Recursive vs. Iterative Approaches
Many binary tree algorithms are naturally recursive, reflecting the tree’s self-similarity. Iterative versions use explicit stacks for DFS or queues for BFS to control space and avoid call-stack limits.
Common Pitfalls
- Confusing binary trees with binary search trees—ordering rules apply only to BSTs.
- Unbalanced growth leading to height O(n) and degraded performance.
- Stack overflow with deep recursion; consider iterative traversals.
- Forgetting null checks when re-linking nodes during insert/delete.
Practice Ideas
- Implement the four standard traversals (both recursive and iterative).
- Write functions to compute height, size, leaf count, and to mirror a tree.
- Serialize and deserialize a binary tree using preorder with null markers or level-order.

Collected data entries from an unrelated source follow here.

import Summits.ValiantsHypothesis.ValiantsHypothesis.Theorems.DivisionGapPerDivisionHardStubBlockArsenalAux
import Summits.ValiantsHypothesis.ValiantsHypothesis.Theorems.DivisionGapDefs

/-!
# Crux `DivisionGap.PerDivisionHard` (stmt-ValiantsHypothesis-5065), line `pair-descent-jss-endpoint` —
stub `stub_blockArsenal`: the placed block face is harder than the JSS bound

`stub_blockArsenal`: for all `c κ` there are `d n₁` such that for `n ≥ n₁`, every placement
`eR eC : BlockV b k m ≃ Fin n` of the block arsenal `G(b,k) ⊕ M₀` with `b ≥ (log₂ n + d)^d`
has `((n+2)(2^{(log₂ n + c)^c} + 3))^κ < L_{ℝ≥0}(facePer (placedBlock eR eC))`.

## Phase structure of the perfect matchings of `G(b,k) ⊕ M₀`

`G(b,k) ⊕ M₀` (`BlockV`, `blockAdj`) is `K_{b,b}` with every core edge `(i, j)` subdivided into
the path  row `i` — col `(i,j,0)` — row `(i,j,0)` — col `(i,j,1)` — … — row `(i,j,k-1)` — col `j`
(`2k` internal vertices), padded by a perfect matching on `m` further vertices.  A perfect
matching is recorded as a bijection `g` from row labels to column labels all of whose pairs are
edges (`∀ r, blockAdj b k m r (g r) = true`); its PHASE MAP `phaseMap g : Fin b → Fin b` sends
core row `i` to the index `j` of the path `(i, j)` it is matched into (for `k = 0`: of the core
column it is matched to).

* `path_of_adj` — once core row `i` enters the path `(i, j)`, the path is traversed in its "used"
  phase: row `(i,j,t)` ↦ col `(i,j,t+1)`, the last internal row ↦ core column `j`;
* `phaseMap_injective_of_adj` — hence the phase map is a permutation of `Fin b`;
* `canonMatch ρ`, `exists_adj_phaseMap_eq` — every permutation `ρ` is the phase map of the
  matching using exactly the paths `(i, ρ i)`.

## The projection

`blockSubst eR eC` sends the variable of a cell whose ROW label is the core row `i` to `X (i, j)`,
`j` the core-column index carried by its column label (`phaseIdx`), and every other variable to
`1`; it is a projection (`isProjection_blockSubst`).  A permutation `σ` inside the placed face is
a perfect matching (`rowMatching`), and its monomial is sent to `∏_i X (i, phaseMap g i)`
(`aeval_blockSubst_monomial`); by the phase structure these are permutation patterns and all of
them occur, so the image of `facePer` has the support of `per_b` (`support_sum_prod_X_eq_perPoly`
of part Aux), and part Aux's `complexity_gt_of_perSupport_projection` (projections are free,
Jerrum–Snir by support, arithmetic with `d = c + 3κ + 7`, `n₁ = 0`) concludes.
-/

noncomputable section

-- `Summit.ValiantsHypothesis.ValiantsHypothesis.…` is the tree's mandated single-conjunct layout
-- (Sub = Summit), so the duplicated namespace component is intended.
set_option linter.dupNamespace false

namespace Summit.ValiantsHypothesis.ValiantsHypothesis.Theorems.DivisionGapPerDivisionHard

open MvPolynomial Literature.Computability.AlgebraicComplexity
open scoped NNReal

variable {b k m : ℕ}

/-! ### Row matchings and their phase maps -/

/-- The core-column index carried by a label: `j` for the core column `j` and for an internal
vertex `(i, j, t)`; the junk value `dflt` on padding. [folklore] -/
def phaseIdx (dflt : Fin b) : BlockV b k m → Fin b
  | Sum.inl j => j
  | Sum.inr (Sum.inl p) => p.2.1
  | Sum.inr (Sum.inr _) => dflt

/-- The phase map of a matching: core row `i` ↦ the index `j` of the path `(i, j)` (or, for
`k = 0`, of the core column) it is matched into. [folklore] -/
def phaseMap (g : BlockV b k m ≃ BlockV b k m) (i : Fin b) : Fin b :=
  phaseIdx i (g (Sum.inl i))

section RowMatching

/-! A perfect matching of `G(b,k) ⊕ M₀` is recorded as a bijection `g` from row labels to column
labels all of whose pairs are edges: `hg : ∀ r, blockAdj b k m r (g r) = true`. -/

variable {g : BlockV b k m ≃ BlockV b k m}

/-- Where a core row goes: to the core column `phaseMap g i` if `k = 0`, and to the first internal
column `(i, phaseMap g i, 0)` of its path otherwise. [folklore] -/
theorem core_row_of_adj (hg : ∀ r, blockAdj b k m r (g r) = true) (i : Fin b) :
    (k = 0 ∧ g (Sum.inl i) = Sum.inl (phaseMap g i)) ∨
      ∃ hk : 0 < k, g (Sum.inl i) = Sum.inr (Sum.inl (i, phaseMap g i, ⟨0, hk⟩)) := by
  have h := hg (Sum.inl i)
  unfold phaseMap
  generalize g (Sum.inl i) = ℓ at h ⊢
  rcases ℓ with j | ⟨i', j', t'⟩ | u
  · left
    exact ⟨by simpa [blockAdj] using h, rfl⟩
  · right
    simp only [blockAdj, decide_eq_true_eq] at h
    obtain ⟨rfl, ht⟩ := h
    refine ⟨by omega, ?_⟩
    simp only [phaseIdx, Sum.inr.injEq, Sum.inl.injEq, Prod.mk.injEq, true_and]
    exact Fin.ext ht
  · simp [blockAdj] at h

/-- One step along a used path: if column `(i, j, t)` is already taken by a row `r` other than
row `(i, j, t)`, then row `(i, j, t)` goes to column `(i, j, t+1)` (or to the core column `j` when
`t = k - 1`). [folklore] -/
theorem path_step_of_adj (hg : ∀ r, blockAdj b k m r (g r) = true) {i j : Fin b} {t : ℕ} (ht : t < k) {r : BlockV b k m}
    (hr : r ≠ Sum.inr (Sum.inl (i, j, ⟨t, ht⟩)))
    (hprev : g r = Sum.inr (Sum.inl (i, j, ⟨t, ht⟩))) :
    g (Sum.inr (Sum.inl (i, j, ⟨t, ht⟩))) =
      if h' : t + 1 < k then Sum.inr (Sum.inl (i, j, ⟨t + 1, h'⟩)) else Sum.inl j := by
  have h := hg (Sum.inr (Sum.inl (i, j, ⟨t, ht⟩)))
  generalize hℓ : g (Sum.inr (Sum.inl (i, j, ⟨t, ht⟩))) = ℓ at h
  rcases ℓ with j' | ⟨i', j', t'⟩ | u
  · simp only [blockAdj, decide_eq_true_eq] at h
    obtain ⟨rfl, hk⟩ := h
    rw [dif_neg (by omega)]
  · simp only [blockAdj, decide_eq_true_eq] at h
    obtain ⟨rfl, rfl, ht' | ht'⟩ := h
    · -- `g` would send both `r` and row `(i,j,t)` to column `(i,j,t)`
      exfalso
      have ht'' : t' = ⟨t, ht⟩ := Fin.ext ht'
      subst ht''
      exact hr (g.injective (hprev.trans hℓ.symm))
    · have hlt : t + 1 < k := ht' ▸ t'.2
      rw [dif_pos hlt]
      simp only [Sum.inr.injEq, Sum.inl.injEq, Prod.mk.injEq, true_and]
      exact Fin.ext ht'
  · simp [blockAdj] at h

/-- **The used phase of a path.**  If core row `i` is matched into the path `(i, j)`, then every
internal row `(i, j, t)` is matched to the next internal column `(i, j, t+1)`, the last one to the
core column `j`. [folklore] -/
theorem path_of_adj (hg : ∀ r, blockAdj b k m r (g r) = true) {i j : Fin b} {hk : 0 < k}
    (h0 : g (Sum.inl i) = Sum.inr (Sum.inl (i, j, ⟨0, hk⟩))) (t : ℕ) (ht : t < k) :
    g (Sum.inr (Sum.inl (i, j, ⟨t, ht⟩))) =
      if h' : t + 1 < k then Sum.inr (Sum.inl (i, j, ⟨t + 1, h'⟩)) else Sum.inl j := by
  induction t with
  | zero => exact path_step_of_adj hg ht (by simp) h0
  | succ t ih =>
    have hprev := ih (by omega)
    rw [dif_pos ht] at hprev
    exact path_step_of_adj hg ht (by simp) hprev

/-- The end of a used path: core row `i` matched into the path `(i, j)` forces the last internal
row `(i, j, k-1)` onto the core column `j`. [folklore] -/
theorem path_end_of_adj (hg : ∀ r, blockAdj b k m r (g r) = true) {i j : Fin b} {hk : 0 < k}
    (h0 : g (Sum.inl i) = Sum.inr (Sum.inl (i, j, ⟨0, hk⟩))) :
    g (Sum.inr (Sum.inl (i, j, ⟨k - 1, by omega⟩))) = Sum.inl j := by
  have := path_of_adj hg h0 (k - 1) (by omega)
  rwa [dif_neg (by omega)] at this

/-- **The phase map of a perfect matching of `G(b,k) ⊕ M₀` is injective** (two core rows using
paths towards the same core column `j` would both need their last internal row matched to `j`).
[folklore] -/
theorem phaseMap_injective_of_adj (hg : ∀ r, blockAdj b k m r (g r) = true) :
    Function.Injective (phaseMap g) := by
  intro i₁ i₂ h
  rcases core_row_of_adj hg i₁ with ⟨hk, h₁⟩ | ⟨hk, h₁⟩
  · rcases core_row_of_adj hg i₂ with ⟨-, h₂⟩ | ⟨hk', -⟩
    · rw [h] at h₁
      exact Sum.inl_injective (g.injective (h₁.trans h₂.symm))
    · omega
  · rcases core_row_of_adj hg i₂ with ⟨hk', -⟩ | ⟨hk', h₂⟩
    · omega
    · have e₁ := path_end_of_adj hg h₁
      have e₂ := path_end_of_adj hg h₂
      rw [h] at e₁
      have := g.injective (e₁.trans e₂.symm)
      simp only [Sum.inr.injEq, Sum.inl.injEq, Prod.mk.injEq] at this
      exact this.1

/-- Hence the phase map is a bijection of `Fin b`. [folklore] -/
theorem phaseMap_bijective_of_adj (hg : ∀ r, blockAdj b k m r (g r) = true) :
    Function.Bijective (phaseMap g) :=
  (phaseMap_injective_of_adj hg).bijective_of_finite

end RowMatching

/-! ### Every permutation is a phase map -/

/-- The canonical matching with phase map `ρ` (rows ↦ columns): core row `i` ↦ column
`(i, ρ i, 0)` (core column `ρ i` if `k = 0`); on the used paths `(i, ρ i)` internal row
`(i, j, t)` ↦ column `(i, j, t+1)` resp. the core column `j` for `t = k-1`; on unused paths
internal row `(i, j, t)` ↦ column `(i, j, t)`; padding row `u` ↦ padding column `u`. [folklore] -/
def canonMatch (ρ : Equiv.Perm (Fin b)) : BlockV b k m → BlockV b k m
  | Sum.inl i => if hk : 0 < k then Sum.inr (Sum.inl (i, ρ i, ⟨0, hk⟩)) else Sum.inl (ρ i)
  | Sum.inr (Sum.inl (i, j, t)) =>
      if j = ρ i then
        (if ht : (t : ℕ) + 1 < k then Sum.inr (Sum.inl (i, j, ⟨t + 1, ht⟩)) else Sum.inl j)
      else Sum.inr (Sum.inl (i, j, t))
  | Sum.inr (Sum.inr u) => Sum.inr (Sum.inr u)

/-- Its inverse (columns ↦ rows). [folklore] -/
def canonMatchInv (ρ : Equiv.Perm (Fin b)) : BlockV b k m → BlockV b k m
  | Sum.inl j =>
      if hk : 0 < k then Sum.inr (Sum.inl (ρ.symm j, j, ⟨k - 1, by omega⟩)) else Sum.inl (ρ.symm j)
  | Sum.inr (Sum.inl (i, j, t)) =>
      if j = ρ i then
        (if ht : (t : ℕ) = 0 then Sum.inl i else Sum.inr (Sum.inl (i, j, ⟨t - 1, by omega⟩)))
      else Sum.inr (Sum.inl (i, j, t))
  | Sum.inr (Sum.inr u) => Sum.inr (Sum.inr u)

/-- `canonMatchInv ρ` is a left inverse of `canonMatch ρ`. [folklore] -/
theorem canonMatchInv_canonMatch (ρ : Equiv.Perm (Fin b)) (r : BlockV b k m) :
    canonMatchInv ρ (canonMatch ρ r) = r := by
  rcases r with i | ⟨i, j, t⟩ | u
  · by_cases hk : 0 < k
    · simp [canonMatch, canonMatchInv, hk]
    · simp [canonMatch, canonMatchInv, hk]
  · by_cases hj : j = ρ i
    · by_cases ht : (t : ℕ) + 1 < k
      · simp only [canonMatch, hj, if_true, ht, dif_pos, canonMatchInv]
        simp
      · have hk : 0 < k := by omega
        have htk : (t : ℕ) = k - 1 := by omega
        subst hj
        simp only [canonMatch, if_true, ht, dif_neg, not_false_eq_true, canonMatchInv, hk, dif_pos,
          Equiv.symm_apply_apply, Sum.inr.injEq, Sum.inl.injEq, Prod.mk.injEq, true_and]
        exact Fin.ext htk.symm
    · simp [canonMatch, canonMatchInv, hj]
  · simp [canonMatch, canonMatchInv]

/-- `canonMatch ρ` is a bijection. [folklore] -/
theorem canonMatch_bijective (ρ : Equiv.Perm (Fin b)) :
    Function.Bijective (canonMatch (k := k) (m := m) ρ) :=
  (Function.LeftInverse.injective (canonMatchInv_canonMatch ρ)).bijective_of_finite

/-- `canonMatch ρ` is a perfect matching of `G(b,k) ⊕ M₀`. [folklore] -/
theorem blockAdj_canonMatch (ρ : Equiv.Perm (Fin b)) (r : BlockV b k m) :
    blockAdj b k m r (canonMatch ρ r) = true := by
  rcases r with i | ⟨i, j, t⟩ | u
  · by_cases hk : 0 < k
    · simp [canonMatch, hk, blockAdj]
    · simp only [canonMatch, hk, dif_neg, not_false_eq_true, blockAdj, decide_eq_true_eq]
      omega
  · by_cases hj : j = ρ i
    · by_cases ht : (t : ℕ) + 1 < k
      · simp [canonMatch, hj, ht, blockAdj]
      · simp only [canonMatch, hj, if_true, ht, dif_neg, not_false_eq_true, blockAdj,
          decide_eq_true_eq, true_and]
        omega
    · simp [canonMatch, hj, blockAdj]
  · simp [canonMatch, blockAdj]

/-- **Every permutation of `Fin b` is the phase map of a perfect matching of `G(b,k) ⊕ M₀`.**
[folklore] -/
theorem exists_adj_phaseMap_eq :
    ∀ (b k m : ℕ) (ρ : Equiv.Perm (Fin b)), ∃ g : BlockV b k m ≃ BlockV b k m,
      (∀ r, blockAdj b k m r (g r) = true) ∧ phaseMap g = ρ := by
  intro b k m ρ
  refine ⟨Equiv.ofBijective _ (canonMatch_bijective ρ), fun r => blockAdj_canonMatch ρ r, ?_⟩
  funext i
  simp only [phaseMap, Equiv.ofBijective_apply, canonMatch]
  by_cases hk : 0 < k
  · simp [hk, phaseIdx]
  · simp [hk, phaseIdx]


variable {n : ℕ}

/-! ### The projection -/

/-- The substitution on labels: the cell (core row `i`, column `ℓ`) ↦ `X (i, phaseIdx i ℓ)`;
cells in internal or padding rows ↦ `1`. [folklore] -/
def labelSubst (r ℓ : BlockV b k m) : MvPolynomial (Fin b × Fin b) ℝ≥0 :=
  match r with
  | Sum.inl i => X (i, phaseIdx i ℓ)
  | Sum.inr _ => 1

/-- The substitution on the cells of the placed matrix. [folklore] -/
def blockSubst (eR eC : BlockV b k m ≃ Fin n) (e : Fin n × Fin n) :
    MvPolynomial (Fin b × Fin b) ℝ≥0 :=
  labelSubst (eR.symm e.1) (eC.symm e.2)

/-- `blockSubst` is a projection (every variable ↦ a variable or `1`). [folklore] -/
theorem isProjection_blockSubst (eR eC : BlockV b k m ≃ Fin n)
    (p : MvPolynomial (Fin n × Fin n) ℝ≥0) : IsProjection (aeval (blockSubst eR eC) p) p := by
  refine ⟨blockSubst eR eC, fun e => ?_, rfl⟩
  unfold blockSubst
  rcases eR.symm e.1 with i | y
  · left
    exact ⟨(i, phaseIdx i (eC.symm e.2)), rfl⟩
  · right
    exact ⟨1, by simp [labelSubst]⟩

/-! ### Permutations inside the placed face are row matchings -/

/-- The row matching of a permutation `σ` of `Fin n` (column `x` ↦ row `σ x`) read through the
placement: row label `r` ↦ the label of the column matched to it. [folklore] -/
def rowMatching (eR eC : BlockV b k m ≃ Fin n) (σ : Equiv.Perm (Fin n)) :
    BlockV b k m ≃ BlockV b k m :=
  eR.trans (σ.symm.trans eC.symm)

/-- A permutation inside the placed face gives a perfect matching of `G(b,k) ⊕ M₀`. [folklore] -/
theorem adj_rowMatching {eR eC : BlockV b k m ≃ Fin n} {σ : Equiv.Perm (Fin n)}
    (hσ : ∀ x, (σ x, x) ∈ placedBlock eR eC) (r : BlockV b k m) :
    blockAdj b k m r (rowMatching eR eC σ r) = true := by
  have := hσ (σ.symm (eR r))
  simpa [placedBlock, rowMatching] using this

- Compare pointer-based vs. array-based representations on complete vs. sparse trees.
Related Variants and Extensions
- Binary Search Trees (BSTs): Maintain an in-order key property for fast search.
- Balanced Trees: AVL and Red-Black trees keep height logarithmic.
- Heaps: Specialized binary trees for priority queues.
- Segment/Fenwick Trees: Binary-based structures for efficient range queries.